We use bears with the flat panels on the fronts and backs for labels. The labels stay on pretty well, even with all that squishing going on. Occasionally we have to relabel if we have bears that have been around for a while, but that's rare. 


> That brings up something I haven't solved yet. These labels print the best by far on glossy photo paper. Printing on sticky Avery labels produces a poor printed result and they don't stick too well on the jar either. Other than going to a professional label making company, does anyone have any good suggestions as to the best way to print and attach these labels to mason jars?


For mason jars, we use regular canning jars with the lids and rings. We have a label we designed that sits on top of the lid and is held in place by the ring. We don't glue those. Our customers really like those - they feel like they are getting a bonus because they can save and reuse the jar for canning.

If you want to attach the label to the side of a mason jar, what we do with our queenline jars might work. We use rubber cement. We apply it to the back of the label and to the jar and let it dry on both before we apply the label.
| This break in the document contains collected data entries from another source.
import Summits.AtomisticToContinuum.HydrodynamicLimit.Theorems.InformationPercolationEngineChaosClosesEulerEntropyBalanceC
import HarnessLib

/-!
# Windowed entropy balance — helper D: the exact jump of the coarse-grained entropy density

Helper file for the registered stub `stub_windowedEntropyBalance` of the line `empirical-h-theorem`
(crux `InformationPercolationEngine.ChaosClosesEuler`, stmt-AtomisticToContinuum-15141).

WHAT. The velocity-level heart of the windowed entropy balance. For two configurations `w`
(post-collisional) and `w'` (pre-collisional) with the same positions and the same velocities
except for one pair `{p, q}` whose kinetic energy is unchanged, and every field point `x`, the
coarse-grained entropy density `S(x) = ∫ 𝔰_{y₀(v)}(g_x(v)) dv` of helper C jumps by EXACTLY the
normalised entropic marks plus a second-order remainder:
`|S_{w'}(x) − S_w(x) − (N+1)⁻¹ Σₖ b_r(xₖ, x)(Λ̃_x(v'ₖ) − Λ̃_x(vₖ))| ≤ C_R⁰ (1 + |v_p|⁴ + |v_q|⁴)/(N+1)²`
(`abs_SC_jump_le`), `C_R⁰ = 16 e^K (3/(πr³))² φ_δ(0) c₄(δ)`. Proof: first-order Taylor expansion of
`𝔰` at `g_w` with the `y₀⁻¹ = e^K(1+|v|²)²`-Lipschitz derivative `1 + ℓ` (helper A); the term
`∫ 1·Δg = 0` (unit mass of the translates of `φ_δ`), the term `∫ ℓ(g_w) Δg` IS the sum of the
marks (definition of `Λ̃`, evenness of `φ_δ`), and the remainder `≤ e^K ∫ (1+|v|²)² Δg²` is paid
by `Δg² ≤ 4 (N+1)⁻² (3/(πr³))² φ_δ(0) Σ φ_δ(· − a)` over the four velocities `v_p, v_q, v'_p, v'_q`
and the quartic Gaussian bound of helper B, with `|v'_p|⁴ + |v'_q|⁴ ≤ 2(|v_p|⁴ + |v_q|⁴)`.

References: L. Boltzmann (1872); folklore.
-/

noncomputable section

namespace Summit.AtomisticToContinuum.HydrodynamicLimit.Theorems.ChaosClosesEulerEntropyBalance

open scoped BigOperators Topology Classical MeasureTheory ENNReal InnerProductSpace
open Filter Set MeasureTheory ProbabilityTheory
open Literature.MathematicalPhysics.KineticTheory
open Literature.Analysis.FluidPDE
open Summit.AtomisticToContinuum.HydrodynamicLimit.Theorems.LocalSecondLawNegative (cone rhoC cone_nonneg
  continuous_cone rhoC_nonneg continuous_rhoC)
open Summit.AtomisticToContinuum.HydrodynamicLimit.Theorems.ChaosClosesEulerWindowedInvariance (cone_nonneg_le)

variable {N : ℕ}

/-- The remainder constant `C_R⁰ = 16 e^K (3/(πr³))² φ_δ(0) c₄(δ)`. [folklore] -/
def CR0 (r δ K : ℝ) : ℝ := 16 * Real.exp K * (3 / (Real.pi * r ^ 3)) ^ 2 * phiMax δ * c4 δ

/-! ## §1 The jump of the smoothed cone law -/

/-- Same positions: `Δg = (N+1)⁻¹ Σₖ b_r(xₖ, x)(φ_δ(v − v'ₖ) − φ_δ(v − vₖ))`. [folklore] -/
theorem gC_sub_eq_sum (r δ : ℝ) {w w' : Config (N + 1) (Fin 3) T3} (hpos : ∀ k, (w' k).1 = (w k).1) (x : T3)
    (v : V3) :
    gC r δ w' x v - gC r δ w x v =
      ((N + 1 : ℕ) : ℝ)⁻¹ * ∑ k, cone r (w k).1 x * (phi δ (v - (w' k).2) - phi δ (v - (w k).2)) := by
  rw [gC_eq_sum, gC_eq_sum, ← mul_sub, ← Finset.sum_sub_distrib]
  congr 1
  exact Finset.sum_congr rfl fun k _ => by rw [hpos k, mul_sub]

/-- Only the pair jumps: `Δg = (N+1)⁻¹ (b_p (φ'_p − φ_p) + b_q (φ'_q − φ_q))`. [folklore] -/
theorem gC_sub_eq_pair (r δ : ℝ) {w w' : Config (N + 1) (Fin 3) T3} {p q : Fin (N + 1)} (hpq : p ≠ q)
    (hpos : ∀ k, (w' k).1 = (w k).1) (hvel : ∀ k, k ≠ p → k ≠ q → (w' k).2 = (w k).2) (x : T3) (v : V3) :
    gC r δ w' x v - gC r δ w x v = ((N + 1 : ℕ) : ℝ)⁻¹ *
      (cone r (w p).1 x * (phi δ (v - (w' p).2) - phi δ (v - (w p).2)) +
        cone r (w q).1 x * (phi δ (v - (w' q).2) - phi δ (v - (w q).2))) := by
  rw [gC_sub_eq_sum r δ hpos, Fintype.sum_eq_add p q hpq]
  intro k hk
  rw [hvel k hk.1 hk.2, sub_self, mul_zero]

/-- `|Δg| ≤ (N+1)⁻¹ (3/(πr³)) Ψ`, `Ψ` the sum of the four Gaussian bumps. [folklore] -/
theorem abs_gC_sub_le {r δ : ℝ} (hr : 0 < r) (hδ : 0 < δ) {w w' : Config (N + 1) (Fin 3) T3}
    {p q : Fin (N + 1)} (hpq : p ≠ q) (hpos : ∀ k, (w' k).1 = (w k).1)
    (hvel : ∀ k, k ≠ p → k ≠ q → (w' k).2 = (w k).2) (x : T3) (v : V3) :
    |gC r δ w' x v - gC r δ w x v| ≤ ((N + 1 : ℕ) : ℝ)⁻¹ * (3 / (Real.pi * r ^ 3)) *
      (phi δ (v - (w' p).2) + phi δ (v - (w p).2) + phi δ (v - (w' q).2) + phi δ (v - (w q).2)) := by
  rw [gC_sub_eq_pair r δ hpq hpos hvel, abs_mul, abs_of_nonneg (by positivity : (0 : ℝ) ≤ ((N + 1 : ℕ) : ℝ)⁻¹),
    mul_assoc]
  refine mul_le_mul_of_nonneg_left ?_ (by positivity)
  have hc := fun y => cone_nonneg_le hr y x
  have hφ := phi_nonneg hδ
  have h1 : |cone r (w p).1 x * (phi δ (v - (w' p).2) - phi δ (v - (w p).2))| ≤
      3 / (Real.pi * r ^ 3) * (phi δ (v - (w' p).2) + phi δ (v - (w p).2)) := by
    rw [abs_mul, abs_of_nonneg (cone_nonneg hr _ _)]
    exact mul_le_mul (hc _).2 ((abs_sub _ _).trans (by rw [abs_of_nonneg (hφ _), abs_of_nonneg (hφ _)]))
      (abs_nonneg _) (by positivity)
  have h2 : |cone r (w q).1 x * (phi δ (v - (w' q).2) - phi δ (v - (w q).2))| ≤
      3 / (Real.pi * r ^ 3) * (phi δ (v - (w' q).2) + phi δ (v - (w q).2)) := by
    rw [abs_mul, abs_of_nonneg (cone_nonneg hr _ _)]
    exact mul_le_mul (hc _).2 ((abs_sub _ _).trans (by rw [abs_of_nonneg (hφ _), abs_of_nonneg (hφ _)]))
      (abs_nonneg _) (by positivity)
  calc _ ≤ _ := abs_add_le _ _
    _ ≤ _ := add_le_add h1 h2
    _ = _ := by ring

/-- `Δg² ≤ 4 ((N+1)⁻¹ 3/(πr³))² φ_δ(0) Ψ`. [folklore] -/
theorem gC_sub_sq_le {r δ : ℝ} (hr : 0 < r) (hδ : 0 < δ) {w w' : Config (N + 1) (Fin 3) T3}
    {p q : Fin (N + 1)} (hpq : p ≠ q) (hpos : ∀ k, (w' k).1 = (w k).1)
    (hvel : ∀ k, k ≠ p → k ≠ q → (w' k).2 = (w k).2) (x : T3) (v : V3) :
    (gC r δ w' x v - gC r δ w x v) ^ 2 ≤ 4 * (((N + 1 : ℕ) : ℝ)⁻¹ * (3 / (Real.pi * r ^ 3))) ^ 2 * phiMax δ *
      (phi δ (v - (w' p).2) + phi δ (v - (w p).2) + phi δ (v - (w' q).2) + phi δ (v - (w q).2)) := by
  have h := abs_gC_sub_le hr hδ hpq hpos hvel x v
  set A := ((N + 1 : ℕ) : ℝ)⁻¹ * (3 / (Real.pi * r ^ 3)) with hA
  set a := phi δ (v - (w' p).2)
  set b := phi δ (v - (w p).2)
  set c := phi δ (v - (w' q).2)
  set d := phi δ (v - (w q).2)
  have hA0 : 0 ≤ A := by positivity
  have ha := phi_nonneg hδ (v - (w' p).2); have hb := phi_nonneg hδ (v - (w p).2)
  have hc := phi_nonneg hδ (v - (w' q).2); have hd := phi_nonneg hδ (v - (w q).2)
  have haM := phi_le_phiMax δ (v - (w' p).2); have hbM := phi_le_phiMax δ (v - (w p).2)
  have hcM := phi_le_phiMax δ (v - (w' q).2); have hdM := phi_le_phiMax δ (v - (w q).2)
  have hsq : (gC r δ w' x v - gC r δ w x v) ^ 2 ≤ (A * (a + b + c + d)) ^ 2 := by
    rw [← sq_abs]; exact pow_le_pow_left₀ (abs_nonneg _) h 2
  have h4 : (a + b + c + d) ^ 2 ≤ 4 * (a ^ 2 + b ^ 2 + c ^ 2 + d ^ 2) := by
    nlinarith [sq_nonneg (a - b), sq_nonneg (a - c), sq_nonneg (a - d), sq_nonneg (b - c), sq_nonneg (b - d),
      sq_nonneg (c - d)]
  have h5 : a ^ 2 + b ^ 2 + c ^ 2 + d ^ 2 ≤ phiMax δ * (a + b + c + d) := by
    nlinarith [mul_le_mul_of_nonneg_left haM ha, mul_le_mul_of_nonneg_left hbM hb,
      mul_le_mul_of_nonneg_left hcM hc, mul_le_mul_of_nonneg_left hdM hd]
  calc (gC r δ w' x v - gC r δ w x v) ^ 2 ≤ A ^ 2 * (a + b + c + d) ^ 2 := by rw [← mul_pow]; exact hsq
    _ ≤ A ^ 2 * (4 * (phiMax δ * (a + b + c + d))) :=
        mul_le_mul_of_nonneg_left (h4.trans (by linarith)) (sq_nonneg A)
    _ = _ := by ring

/-! ## §2 Integrability and the two exact velocity integrals -/

/-- `Δg` is integrable. [folklore] -/
theorem integrable_gC_sub {r δ : ℝ} (hδ : 0 < δ) {w w' : Config (N + 1) (Fin 3) T3}
    (hpos : ∀ k, (w' k).1 = (w k).1) (x : T3) : Integrable fun v => gC r δ w' x v - gC r δ w x v := by
  have h : (fun v => gC r δ w' x v - gC r δ w x v) = fun v =>
      ((N + 1 : ℕ) : ℝ)⁻¹ * ∑ k, cone r (w k).1 x * (phi δ (v - (w' k).2) - phi δ (v - (w k).2)) :=
    funext fun v => gC_sub_eq_sum r δ hpos x v
  rw [h]
  have hI : ∀ k, Integrable fun v => cone r (w k).1 x * (phi δ (v - (w' k).2) - phi δ (v - (w k).2)) :=
    fun k => ((integrable_phi_sub hδ _).sub (integrable_phi_sub hδ _)).const_mul _
  exact (integrable_finsetSum _ fun k _ => hI k).const_mul _

/-- `∫ Δg = 0` (every translate of `φ_δ` has unit mass). [folklore] -/
theorem integral_gC_sub {r δ : ℝ} (hδ : 0 < δ) {w w' : Config (N + 1) (Fin 3) T3}
    (hpos : ∀ k, (w' k).1 = (w k).1) (x : T3) : ∫ v, (gC r δ w' x v - gC r δ w x v) = 0 := by
  have h : (fun v => gC r δ w' x v - gC r δ w x v) = fun v =>
      ((N + 1 : ℕ) : ℝ)⁻¹ * ∑ k, cone r (w k).1 x * (phi δ (v - (w' k).2) - phi δ (v - (w k).2)) :=
    funext fun v => gC_sub_eq_sum r δ hpos x v
  have hI : ∀ k, Integrable fun v => cone r (w k).1 x * (phi δ (v - (w' k).2) - phi δ (v - (w k).2)) :=
    fun k => ((integrable_phi_sub hδ _).sub (integrable_phi_sub hδ _)).const_mul _
  rw [h, integral_const_mul, integral_finsetSum _ fun k _ => hI k]
  refine mul_eq_zero_of_right _ (Finset.sum_eq_zero fun k _ => ?_)
  have h1 : Integrable fun v => phi δ (v - (w' k).2) := integrable_phi_sub hδ _
  have h2 : Integrable fun v => phi δ (v - (w k).2) := integrable_phi_sub hδ _
  rw [integral_const_mul, integral_sub h1 h2, integral_phi_sub hδ, integral_phi_sub hδ, sub_self, mul_zero]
For some reason, the glue sticks to the glue better after it has dried. The queenline jars are almost flat though so I don't know how well it would stick to the curve of the jar. Also, our paper is not glossy so that would be another variable. I would experiment on just a few before I wasted a lot of time, effort and labels just to be sure it will work as well on the curve of a mason jar and on the glossy label. 

Susan


----------



## Hobie

Wouldn't matter if you stuck the label to the canning jar lid, since (for actual canning) you are supposed to replace the lids (not the rings) every time.


----------



## Gregory and Susan Fariss

Hobie said:


> Wouldn't matter if you stuck the label to the canning jar lid, since (for actual canning) you are supposed to replace the lids (not the rings) every time.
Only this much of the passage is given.